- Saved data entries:
==================================================

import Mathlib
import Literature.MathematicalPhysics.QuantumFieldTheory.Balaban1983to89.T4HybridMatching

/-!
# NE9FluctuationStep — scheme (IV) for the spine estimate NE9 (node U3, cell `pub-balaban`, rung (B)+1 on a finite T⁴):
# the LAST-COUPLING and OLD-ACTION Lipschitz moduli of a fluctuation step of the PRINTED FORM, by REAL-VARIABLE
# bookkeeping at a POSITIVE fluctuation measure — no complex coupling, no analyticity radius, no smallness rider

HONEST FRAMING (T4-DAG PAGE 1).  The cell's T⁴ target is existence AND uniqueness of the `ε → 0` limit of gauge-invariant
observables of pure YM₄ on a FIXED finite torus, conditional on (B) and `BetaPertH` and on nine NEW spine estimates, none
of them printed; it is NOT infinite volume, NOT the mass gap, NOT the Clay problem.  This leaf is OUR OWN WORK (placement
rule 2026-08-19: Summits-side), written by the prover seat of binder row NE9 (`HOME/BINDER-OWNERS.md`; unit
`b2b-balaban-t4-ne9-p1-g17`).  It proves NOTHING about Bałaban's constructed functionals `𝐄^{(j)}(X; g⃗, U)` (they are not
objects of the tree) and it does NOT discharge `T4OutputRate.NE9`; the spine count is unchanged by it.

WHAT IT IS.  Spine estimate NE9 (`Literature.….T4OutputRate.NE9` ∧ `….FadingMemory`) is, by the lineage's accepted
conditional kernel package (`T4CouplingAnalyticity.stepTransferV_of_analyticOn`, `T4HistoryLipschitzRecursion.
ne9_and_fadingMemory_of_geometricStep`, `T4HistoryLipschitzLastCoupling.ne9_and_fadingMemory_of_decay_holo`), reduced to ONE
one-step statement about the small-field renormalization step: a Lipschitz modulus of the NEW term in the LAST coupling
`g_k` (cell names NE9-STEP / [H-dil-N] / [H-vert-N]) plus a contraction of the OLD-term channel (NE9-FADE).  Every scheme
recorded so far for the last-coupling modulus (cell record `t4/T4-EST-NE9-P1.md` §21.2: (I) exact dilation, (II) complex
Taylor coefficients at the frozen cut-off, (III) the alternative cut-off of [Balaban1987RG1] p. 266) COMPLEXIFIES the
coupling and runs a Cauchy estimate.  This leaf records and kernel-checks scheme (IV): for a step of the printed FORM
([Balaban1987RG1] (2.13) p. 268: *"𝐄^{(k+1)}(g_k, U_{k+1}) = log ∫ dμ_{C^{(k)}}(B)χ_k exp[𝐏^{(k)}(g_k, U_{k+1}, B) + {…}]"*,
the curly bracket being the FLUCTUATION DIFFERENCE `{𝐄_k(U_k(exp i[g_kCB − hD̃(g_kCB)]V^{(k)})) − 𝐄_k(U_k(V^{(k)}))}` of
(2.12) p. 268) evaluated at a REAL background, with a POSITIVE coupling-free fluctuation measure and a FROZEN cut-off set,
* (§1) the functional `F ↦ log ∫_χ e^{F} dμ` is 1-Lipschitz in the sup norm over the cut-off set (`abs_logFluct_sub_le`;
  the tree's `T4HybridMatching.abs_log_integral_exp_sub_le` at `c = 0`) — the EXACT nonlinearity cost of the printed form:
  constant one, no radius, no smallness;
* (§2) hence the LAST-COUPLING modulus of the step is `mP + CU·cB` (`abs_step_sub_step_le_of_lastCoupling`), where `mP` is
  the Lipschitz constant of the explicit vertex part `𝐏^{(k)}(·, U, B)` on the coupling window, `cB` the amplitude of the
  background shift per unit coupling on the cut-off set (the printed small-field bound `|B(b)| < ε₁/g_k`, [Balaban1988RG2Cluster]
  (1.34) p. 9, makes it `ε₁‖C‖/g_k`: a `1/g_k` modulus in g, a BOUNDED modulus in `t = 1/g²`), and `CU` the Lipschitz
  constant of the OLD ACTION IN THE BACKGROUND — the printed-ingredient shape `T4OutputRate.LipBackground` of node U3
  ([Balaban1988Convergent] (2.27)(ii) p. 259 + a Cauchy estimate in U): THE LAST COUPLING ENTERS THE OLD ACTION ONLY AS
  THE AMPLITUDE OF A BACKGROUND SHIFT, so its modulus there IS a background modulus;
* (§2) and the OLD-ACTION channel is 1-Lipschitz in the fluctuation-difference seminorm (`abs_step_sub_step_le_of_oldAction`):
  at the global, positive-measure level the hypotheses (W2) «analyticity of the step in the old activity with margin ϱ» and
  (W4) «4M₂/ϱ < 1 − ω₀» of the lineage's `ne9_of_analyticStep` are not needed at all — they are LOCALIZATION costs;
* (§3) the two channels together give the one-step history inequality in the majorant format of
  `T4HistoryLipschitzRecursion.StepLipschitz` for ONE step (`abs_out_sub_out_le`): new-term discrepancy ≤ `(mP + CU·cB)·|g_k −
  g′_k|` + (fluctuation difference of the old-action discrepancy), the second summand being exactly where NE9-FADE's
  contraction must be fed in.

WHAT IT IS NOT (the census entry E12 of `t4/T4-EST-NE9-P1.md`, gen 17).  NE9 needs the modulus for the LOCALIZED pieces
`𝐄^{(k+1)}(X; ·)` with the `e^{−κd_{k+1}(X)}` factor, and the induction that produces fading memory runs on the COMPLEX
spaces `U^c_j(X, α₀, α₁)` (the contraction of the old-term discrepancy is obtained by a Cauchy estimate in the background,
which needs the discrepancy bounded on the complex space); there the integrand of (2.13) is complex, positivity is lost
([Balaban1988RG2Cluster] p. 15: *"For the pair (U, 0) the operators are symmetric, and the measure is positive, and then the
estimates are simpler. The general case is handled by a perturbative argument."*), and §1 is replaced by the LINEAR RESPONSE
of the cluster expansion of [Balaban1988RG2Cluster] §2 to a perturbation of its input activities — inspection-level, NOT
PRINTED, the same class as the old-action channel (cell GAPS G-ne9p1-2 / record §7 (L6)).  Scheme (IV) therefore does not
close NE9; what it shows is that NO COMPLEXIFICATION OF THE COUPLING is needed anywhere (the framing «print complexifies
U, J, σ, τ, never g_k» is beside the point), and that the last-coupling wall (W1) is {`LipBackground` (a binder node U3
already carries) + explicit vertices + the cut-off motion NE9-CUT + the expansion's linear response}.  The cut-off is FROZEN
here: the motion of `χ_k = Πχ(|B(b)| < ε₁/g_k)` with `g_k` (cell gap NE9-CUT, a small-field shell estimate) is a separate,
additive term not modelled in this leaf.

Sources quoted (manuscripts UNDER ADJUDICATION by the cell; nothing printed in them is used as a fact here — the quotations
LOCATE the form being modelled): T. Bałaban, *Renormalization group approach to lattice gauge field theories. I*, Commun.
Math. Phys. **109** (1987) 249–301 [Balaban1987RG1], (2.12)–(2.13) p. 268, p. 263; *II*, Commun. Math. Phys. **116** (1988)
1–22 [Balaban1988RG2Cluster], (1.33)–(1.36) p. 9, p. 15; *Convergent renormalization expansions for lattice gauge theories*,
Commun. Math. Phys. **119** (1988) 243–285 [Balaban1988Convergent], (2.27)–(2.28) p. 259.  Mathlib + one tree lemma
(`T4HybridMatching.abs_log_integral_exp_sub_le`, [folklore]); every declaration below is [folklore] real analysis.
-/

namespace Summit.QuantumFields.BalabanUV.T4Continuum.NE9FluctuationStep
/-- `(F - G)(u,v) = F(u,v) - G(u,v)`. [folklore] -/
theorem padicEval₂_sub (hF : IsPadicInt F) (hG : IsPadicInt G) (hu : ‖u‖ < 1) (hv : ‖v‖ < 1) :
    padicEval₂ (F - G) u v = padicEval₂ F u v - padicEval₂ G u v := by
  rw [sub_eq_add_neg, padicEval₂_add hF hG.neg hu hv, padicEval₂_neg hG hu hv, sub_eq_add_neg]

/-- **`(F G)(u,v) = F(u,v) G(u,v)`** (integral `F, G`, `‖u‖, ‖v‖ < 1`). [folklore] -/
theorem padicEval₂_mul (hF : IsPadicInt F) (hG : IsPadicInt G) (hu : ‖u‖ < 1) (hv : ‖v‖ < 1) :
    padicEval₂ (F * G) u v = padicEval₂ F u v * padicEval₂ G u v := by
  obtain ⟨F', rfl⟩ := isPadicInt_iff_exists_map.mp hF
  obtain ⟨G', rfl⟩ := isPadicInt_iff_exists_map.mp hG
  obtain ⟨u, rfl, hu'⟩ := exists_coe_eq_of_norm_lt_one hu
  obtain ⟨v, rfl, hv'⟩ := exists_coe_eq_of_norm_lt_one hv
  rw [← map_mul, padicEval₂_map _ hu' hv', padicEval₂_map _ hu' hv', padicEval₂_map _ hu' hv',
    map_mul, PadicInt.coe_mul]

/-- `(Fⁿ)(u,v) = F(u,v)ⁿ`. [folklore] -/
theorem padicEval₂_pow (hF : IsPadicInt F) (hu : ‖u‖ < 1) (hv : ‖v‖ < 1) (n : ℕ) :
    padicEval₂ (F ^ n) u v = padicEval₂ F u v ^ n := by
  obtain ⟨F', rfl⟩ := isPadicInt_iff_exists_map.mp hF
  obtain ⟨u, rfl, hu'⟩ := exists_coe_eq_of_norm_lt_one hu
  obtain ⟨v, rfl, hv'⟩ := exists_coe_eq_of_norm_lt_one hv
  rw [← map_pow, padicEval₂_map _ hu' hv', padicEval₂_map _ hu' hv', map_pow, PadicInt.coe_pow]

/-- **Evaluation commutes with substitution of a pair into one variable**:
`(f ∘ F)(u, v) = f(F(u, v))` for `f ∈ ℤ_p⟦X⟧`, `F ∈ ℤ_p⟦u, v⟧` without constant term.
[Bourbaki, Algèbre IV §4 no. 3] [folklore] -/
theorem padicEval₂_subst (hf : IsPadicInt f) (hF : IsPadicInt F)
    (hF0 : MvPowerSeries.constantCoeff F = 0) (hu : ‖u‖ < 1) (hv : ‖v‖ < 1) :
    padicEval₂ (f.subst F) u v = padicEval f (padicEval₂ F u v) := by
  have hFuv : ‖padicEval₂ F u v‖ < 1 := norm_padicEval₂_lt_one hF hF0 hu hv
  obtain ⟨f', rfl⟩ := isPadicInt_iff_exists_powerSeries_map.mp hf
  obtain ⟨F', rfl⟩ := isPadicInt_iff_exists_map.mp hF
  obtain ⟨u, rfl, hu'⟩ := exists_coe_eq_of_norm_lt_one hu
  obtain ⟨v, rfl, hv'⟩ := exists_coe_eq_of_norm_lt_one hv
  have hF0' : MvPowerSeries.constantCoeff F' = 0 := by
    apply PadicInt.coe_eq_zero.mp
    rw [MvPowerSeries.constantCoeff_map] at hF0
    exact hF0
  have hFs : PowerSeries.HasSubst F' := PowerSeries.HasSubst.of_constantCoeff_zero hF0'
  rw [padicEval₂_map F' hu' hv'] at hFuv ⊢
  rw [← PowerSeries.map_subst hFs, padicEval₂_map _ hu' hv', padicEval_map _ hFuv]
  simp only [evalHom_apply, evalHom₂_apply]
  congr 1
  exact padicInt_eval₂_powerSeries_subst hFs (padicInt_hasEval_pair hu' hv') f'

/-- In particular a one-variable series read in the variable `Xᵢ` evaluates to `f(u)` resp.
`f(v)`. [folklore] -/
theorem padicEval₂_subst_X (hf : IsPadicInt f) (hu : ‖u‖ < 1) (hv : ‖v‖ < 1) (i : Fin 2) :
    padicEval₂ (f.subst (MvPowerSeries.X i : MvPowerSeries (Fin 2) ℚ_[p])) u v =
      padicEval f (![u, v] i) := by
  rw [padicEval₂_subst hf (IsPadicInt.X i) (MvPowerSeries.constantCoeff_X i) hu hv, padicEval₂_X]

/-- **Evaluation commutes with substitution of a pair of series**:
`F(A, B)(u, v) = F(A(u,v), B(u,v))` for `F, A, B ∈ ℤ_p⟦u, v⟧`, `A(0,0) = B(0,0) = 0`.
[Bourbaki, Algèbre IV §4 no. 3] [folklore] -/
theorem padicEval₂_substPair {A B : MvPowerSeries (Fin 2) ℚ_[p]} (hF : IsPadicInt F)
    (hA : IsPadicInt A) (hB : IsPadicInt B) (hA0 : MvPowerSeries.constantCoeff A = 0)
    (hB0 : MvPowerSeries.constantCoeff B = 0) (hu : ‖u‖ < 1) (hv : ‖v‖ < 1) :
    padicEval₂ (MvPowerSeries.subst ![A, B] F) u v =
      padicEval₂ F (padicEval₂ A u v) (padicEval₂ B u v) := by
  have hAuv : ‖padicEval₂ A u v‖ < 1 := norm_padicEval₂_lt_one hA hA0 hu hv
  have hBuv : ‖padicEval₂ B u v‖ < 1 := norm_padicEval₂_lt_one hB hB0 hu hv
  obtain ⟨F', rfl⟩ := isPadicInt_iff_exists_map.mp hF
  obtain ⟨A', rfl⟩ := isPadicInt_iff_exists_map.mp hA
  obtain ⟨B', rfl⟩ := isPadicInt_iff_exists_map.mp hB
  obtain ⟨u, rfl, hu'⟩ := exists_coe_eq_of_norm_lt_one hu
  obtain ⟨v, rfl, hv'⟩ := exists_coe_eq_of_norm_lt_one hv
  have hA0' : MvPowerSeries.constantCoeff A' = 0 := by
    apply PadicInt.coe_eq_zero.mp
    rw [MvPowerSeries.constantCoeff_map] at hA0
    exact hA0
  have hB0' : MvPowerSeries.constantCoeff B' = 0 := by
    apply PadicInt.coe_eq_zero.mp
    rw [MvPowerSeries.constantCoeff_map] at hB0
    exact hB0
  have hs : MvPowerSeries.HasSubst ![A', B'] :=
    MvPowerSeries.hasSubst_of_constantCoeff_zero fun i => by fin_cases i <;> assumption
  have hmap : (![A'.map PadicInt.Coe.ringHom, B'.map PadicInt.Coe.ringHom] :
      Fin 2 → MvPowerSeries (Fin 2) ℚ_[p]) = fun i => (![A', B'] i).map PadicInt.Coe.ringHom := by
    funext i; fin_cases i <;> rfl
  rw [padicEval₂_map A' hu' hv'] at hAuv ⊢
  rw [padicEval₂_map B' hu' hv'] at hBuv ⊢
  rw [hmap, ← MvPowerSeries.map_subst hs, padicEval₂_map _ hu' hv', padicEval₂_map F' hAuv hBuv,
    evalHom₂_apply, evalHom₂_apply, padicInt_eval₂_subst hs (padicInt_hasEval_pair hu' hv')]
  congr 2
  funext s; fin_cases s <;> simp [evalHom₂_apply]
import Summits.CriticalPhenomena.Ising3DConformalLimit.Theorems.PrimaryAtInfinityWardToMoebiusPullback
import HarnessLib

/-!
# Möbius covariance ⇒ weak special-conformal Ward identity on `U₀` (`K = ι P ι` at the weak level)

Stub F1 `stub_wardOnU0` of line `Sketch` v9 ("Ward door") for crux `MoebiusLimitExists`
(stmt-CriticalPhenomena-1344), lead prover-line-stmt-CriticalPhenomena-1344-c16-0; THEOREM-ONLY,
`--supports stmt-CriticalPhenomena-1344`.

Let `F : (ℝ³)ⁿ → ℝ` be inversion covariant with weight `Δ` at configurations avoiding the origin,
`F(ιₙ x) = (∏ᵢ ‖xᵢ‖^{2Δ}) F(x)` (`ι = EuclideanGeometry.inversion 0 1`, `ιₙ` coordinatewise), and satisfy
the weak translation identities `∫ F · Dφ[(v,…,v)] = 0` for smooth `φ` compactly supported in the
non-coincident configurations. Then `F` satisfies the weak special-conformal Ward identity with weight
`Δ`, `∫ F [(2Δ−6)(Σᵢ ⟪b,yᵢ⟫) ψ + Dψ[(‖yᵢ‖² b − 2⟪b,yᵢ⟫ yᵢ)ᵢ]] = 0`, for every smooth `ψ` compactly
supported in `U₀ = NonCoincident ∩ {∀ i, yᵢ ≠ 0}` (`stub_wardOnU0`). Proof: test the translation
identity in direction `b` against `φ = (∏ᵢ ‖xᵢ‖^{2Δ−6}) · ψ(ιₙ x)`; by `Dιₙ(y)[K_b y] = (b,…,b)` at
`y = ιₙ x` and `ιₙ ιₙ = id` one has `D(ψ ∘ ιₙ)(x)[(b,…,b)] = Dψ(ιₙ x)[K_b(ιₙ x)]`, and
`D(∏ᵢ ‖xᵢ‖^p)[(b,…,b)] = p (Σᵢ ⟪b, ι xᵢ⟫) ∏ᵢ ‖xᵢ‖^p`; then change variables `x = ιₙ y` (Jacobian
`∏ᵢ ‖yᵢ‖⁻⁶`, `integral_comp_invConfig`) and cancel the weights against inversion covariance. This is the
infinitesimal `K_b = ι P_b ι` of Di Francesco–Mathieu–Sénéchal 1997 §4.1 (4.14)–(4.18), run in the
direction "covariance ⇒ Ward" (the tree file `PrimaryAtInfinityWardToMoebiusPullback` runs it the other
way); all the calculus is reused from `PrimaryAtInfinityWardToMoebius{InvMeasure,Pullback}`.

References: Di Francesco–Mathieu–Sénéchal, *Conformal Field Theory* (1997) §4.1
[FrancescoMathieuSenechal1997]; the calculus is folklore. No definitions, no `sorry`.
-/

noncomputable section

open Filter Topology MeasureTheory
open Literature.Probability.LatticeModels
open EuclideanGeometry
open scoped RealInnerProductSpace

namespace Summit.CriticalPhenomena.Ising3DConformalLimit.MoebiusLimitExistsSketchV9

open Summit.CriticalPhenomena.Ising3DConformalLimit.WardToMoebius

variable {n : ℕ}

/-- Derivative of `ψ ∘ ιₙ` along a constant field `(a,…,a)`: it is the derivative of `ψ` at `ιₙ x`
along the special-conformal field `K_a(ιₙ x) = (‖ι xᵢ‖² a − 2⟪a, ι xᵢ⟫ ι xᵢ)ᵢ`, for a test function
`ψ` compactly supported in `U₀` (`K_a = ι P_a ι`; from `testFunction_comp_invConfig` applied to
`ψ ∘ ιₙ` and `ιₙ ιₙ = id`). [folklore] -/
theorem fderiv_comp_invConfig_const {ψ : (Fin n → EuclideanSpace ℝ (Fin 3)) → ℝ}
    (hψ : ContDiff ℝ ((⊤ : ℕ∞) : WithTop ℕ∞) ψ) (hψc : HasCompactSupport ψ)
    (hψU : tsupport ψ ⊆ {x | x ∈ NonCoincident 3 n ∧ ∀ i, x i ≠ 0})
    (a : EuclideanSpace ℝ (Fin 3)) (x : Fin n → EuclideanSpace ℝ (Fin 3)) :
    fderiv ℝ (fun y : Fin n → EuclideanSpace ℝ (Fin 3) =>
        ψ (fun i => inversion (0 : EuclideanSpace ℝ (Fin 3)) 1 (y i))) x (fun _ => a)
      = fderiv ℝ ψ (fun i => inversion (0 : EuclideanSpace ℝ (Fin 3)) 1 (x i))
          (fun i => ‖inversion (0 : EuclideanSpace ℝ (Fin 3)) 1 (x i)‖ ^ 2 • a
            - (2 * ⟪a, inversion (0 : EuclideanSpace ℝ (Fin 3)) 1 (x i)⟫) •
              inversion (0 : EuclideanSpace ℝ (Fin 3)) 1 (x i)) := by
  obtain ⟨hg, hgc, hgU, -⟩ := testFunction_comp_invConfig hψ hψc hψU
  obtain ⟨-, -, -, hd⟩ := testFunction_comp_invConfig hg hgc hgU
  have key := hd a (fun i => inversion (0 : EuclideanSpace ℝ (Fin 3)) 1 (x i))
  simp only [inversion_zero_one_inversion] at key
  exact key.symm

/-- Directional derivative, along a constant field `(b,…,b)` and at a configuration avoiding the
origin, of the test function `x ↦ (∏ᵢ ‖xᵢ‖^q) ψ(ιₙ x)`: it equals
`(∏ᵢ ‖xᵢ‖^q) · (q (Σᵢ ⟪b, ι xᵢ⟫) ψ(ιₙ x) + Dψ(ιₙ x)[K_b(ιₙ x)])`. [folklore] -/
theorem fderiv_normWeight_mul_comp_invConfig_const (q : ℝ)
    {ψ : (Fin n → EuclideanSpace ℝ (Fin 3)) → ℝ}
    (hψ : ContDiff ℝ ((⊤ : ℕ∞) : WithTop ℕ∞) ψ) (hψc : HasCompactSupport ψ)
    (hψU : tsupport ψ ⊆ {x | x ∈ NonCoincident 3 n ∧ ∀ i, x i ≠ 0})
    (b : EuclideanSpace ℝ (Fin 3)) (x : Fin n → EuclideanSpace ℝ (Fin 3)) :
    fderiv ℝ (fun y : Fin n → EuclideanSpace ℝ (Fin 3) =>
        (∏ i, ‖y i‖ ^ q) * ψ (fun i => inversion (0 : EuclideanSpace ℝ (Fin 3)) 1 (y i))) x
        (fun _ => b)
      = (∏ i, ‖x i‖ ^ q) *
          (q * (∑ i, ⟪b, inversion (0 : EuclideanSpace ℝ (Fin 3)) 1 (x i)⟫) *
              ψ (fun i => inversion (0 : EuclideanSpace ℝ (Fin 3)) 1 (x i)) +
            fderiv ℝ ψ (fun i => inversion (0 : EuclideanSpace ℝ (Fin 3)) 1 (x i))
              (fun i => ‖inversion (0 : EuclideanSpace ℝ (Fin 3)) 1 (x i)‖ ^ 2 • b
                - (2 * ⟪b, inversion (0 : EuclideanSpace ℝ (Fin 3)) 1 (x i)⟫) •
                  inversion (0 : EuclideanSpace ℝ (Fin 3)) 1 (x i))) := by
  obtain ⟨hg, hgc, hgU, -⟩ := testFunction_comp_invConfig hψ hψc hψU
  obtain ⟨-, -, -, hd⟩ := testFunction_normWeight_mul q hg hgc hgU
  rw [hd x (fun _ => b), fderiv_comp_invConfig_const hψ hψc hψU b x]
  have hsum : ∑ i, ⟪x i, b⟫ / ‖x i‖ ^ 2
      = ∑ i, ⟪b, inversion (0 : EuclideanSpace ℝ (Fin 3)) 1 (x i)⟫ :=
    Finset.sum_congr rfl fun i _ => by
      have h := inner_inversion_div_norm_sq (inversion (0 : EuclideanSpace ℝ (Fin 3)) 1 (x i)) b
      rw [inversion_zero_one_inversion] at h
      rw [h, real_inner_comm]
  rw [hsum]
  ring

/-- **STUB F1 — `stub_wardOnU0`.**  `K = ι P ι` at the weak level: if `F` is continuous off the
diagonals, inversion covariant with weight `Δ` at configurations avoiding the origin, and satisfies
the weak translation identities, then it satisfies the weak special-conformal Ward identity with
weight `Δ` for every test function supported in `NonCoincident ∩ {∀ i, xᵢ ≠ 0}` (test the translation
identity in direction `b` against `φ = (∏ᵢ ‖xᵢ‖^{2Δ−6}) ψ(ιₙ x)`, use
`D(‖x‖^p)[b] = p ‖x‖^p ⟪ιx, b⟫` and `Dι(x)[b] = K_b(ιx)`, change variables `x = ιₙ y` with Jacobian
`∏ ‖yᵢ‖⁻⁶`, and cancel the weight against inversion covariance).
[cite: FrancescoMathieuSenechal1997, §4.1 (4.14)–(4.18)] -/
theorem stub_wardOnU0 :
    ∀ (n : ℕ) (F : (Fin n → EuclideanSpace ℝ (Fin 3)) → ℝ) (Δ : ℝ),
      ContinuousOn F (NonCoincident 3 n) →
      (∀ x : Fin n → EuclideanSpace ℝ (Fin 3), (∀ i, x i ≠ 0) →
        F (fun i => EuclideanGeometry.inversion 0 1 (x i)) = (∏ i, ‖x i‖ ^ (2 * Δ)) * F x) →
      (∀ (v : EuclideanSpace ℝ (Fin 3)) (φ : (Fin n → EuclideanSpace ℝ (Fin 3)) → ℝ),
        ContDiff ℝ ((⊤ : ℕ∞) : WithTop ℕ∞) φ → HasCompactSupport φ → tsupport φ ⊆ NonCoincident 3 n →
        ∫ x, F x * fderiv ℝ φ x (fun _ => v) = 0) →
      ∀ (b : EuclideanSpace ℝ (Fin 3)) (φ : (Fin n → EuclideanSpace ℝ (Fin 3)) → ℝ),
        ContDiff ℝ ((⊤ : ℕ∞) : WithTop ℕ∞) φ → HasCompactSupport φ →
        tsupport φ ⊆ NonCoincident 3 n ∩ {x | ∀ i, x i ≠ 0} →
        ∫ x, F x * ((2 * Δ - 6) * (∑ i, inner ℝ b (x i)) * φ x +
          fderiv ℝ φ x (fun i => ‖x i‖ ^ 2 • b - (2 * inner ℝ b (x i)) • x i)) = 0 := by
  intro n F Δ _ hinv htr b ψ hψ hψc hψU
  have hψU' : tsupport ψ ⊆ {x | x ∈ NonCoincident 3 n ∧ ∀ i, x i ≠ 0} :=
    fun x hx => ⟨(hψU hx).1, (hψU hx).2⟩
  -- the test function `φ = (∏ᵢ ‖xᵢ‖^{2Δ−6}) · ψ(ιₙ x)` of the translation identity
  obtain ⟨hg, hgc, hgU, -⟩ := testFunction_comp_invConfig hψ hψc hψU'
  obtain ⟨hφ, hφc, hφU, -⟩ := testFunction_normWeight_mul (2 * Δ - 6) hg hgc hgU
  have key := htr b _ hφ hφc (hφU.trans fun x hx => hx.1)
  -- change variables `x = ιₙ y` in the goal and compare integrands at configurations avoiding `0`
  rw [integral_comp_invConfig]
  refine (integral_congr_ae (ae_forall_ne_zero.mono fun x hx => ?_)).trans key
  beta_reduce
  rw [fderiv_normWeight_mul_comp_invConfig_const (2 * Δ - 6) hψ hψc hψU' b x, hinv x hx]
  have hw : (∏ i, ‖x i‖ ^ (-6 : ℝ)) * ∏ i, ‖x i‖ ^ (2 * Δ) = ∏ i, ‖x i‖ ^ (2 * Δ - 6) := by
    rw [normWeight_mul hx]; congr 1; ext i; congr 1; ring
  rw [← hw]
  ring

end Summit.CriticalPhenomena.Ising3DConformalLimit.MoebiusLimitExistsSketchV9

==================================================

- Your instructions:
From the records above, copy out the line with "already carries) +", the line with "1–22 [Balaban1988RG2Cluster], (1.33)–(1.36)", and every line between them, word for word.

- Solution for this exercise:
already carries) + explicit vertices + the cut-off motion NE9-CUT + the expansion's linear response}.  The cut-off is FROZEN
here: the motion of `χ_k = Πχ(|B(b)| < ε₁/g_k)` with `g_k` (cell gap NE9-CUT, a small-field shell estimate) is a separate,
additive term not modelled in this leaf.

Sources quoted (manuscripts UNDER ADJUDICATION by the cell; nothing printed in them is used as a fact here — the quotations
LOCATE the form being modelled): T. Bałaban, *Renormalization group approach to lattice gauge field theories. I*, Commun.
Math. Phys. **109** (1987) 249–301 [Balaban1987RG1], (2.12)–(2.13) p. 268, p. 263; *II*, Commun. Math. Phys. **116** (1988)
1–22 [Balaban1988RG2Cluster], (1.33)–(1.36) p. 9, p. 15; *Convergent renormalization expansions for lattice gauge theories*,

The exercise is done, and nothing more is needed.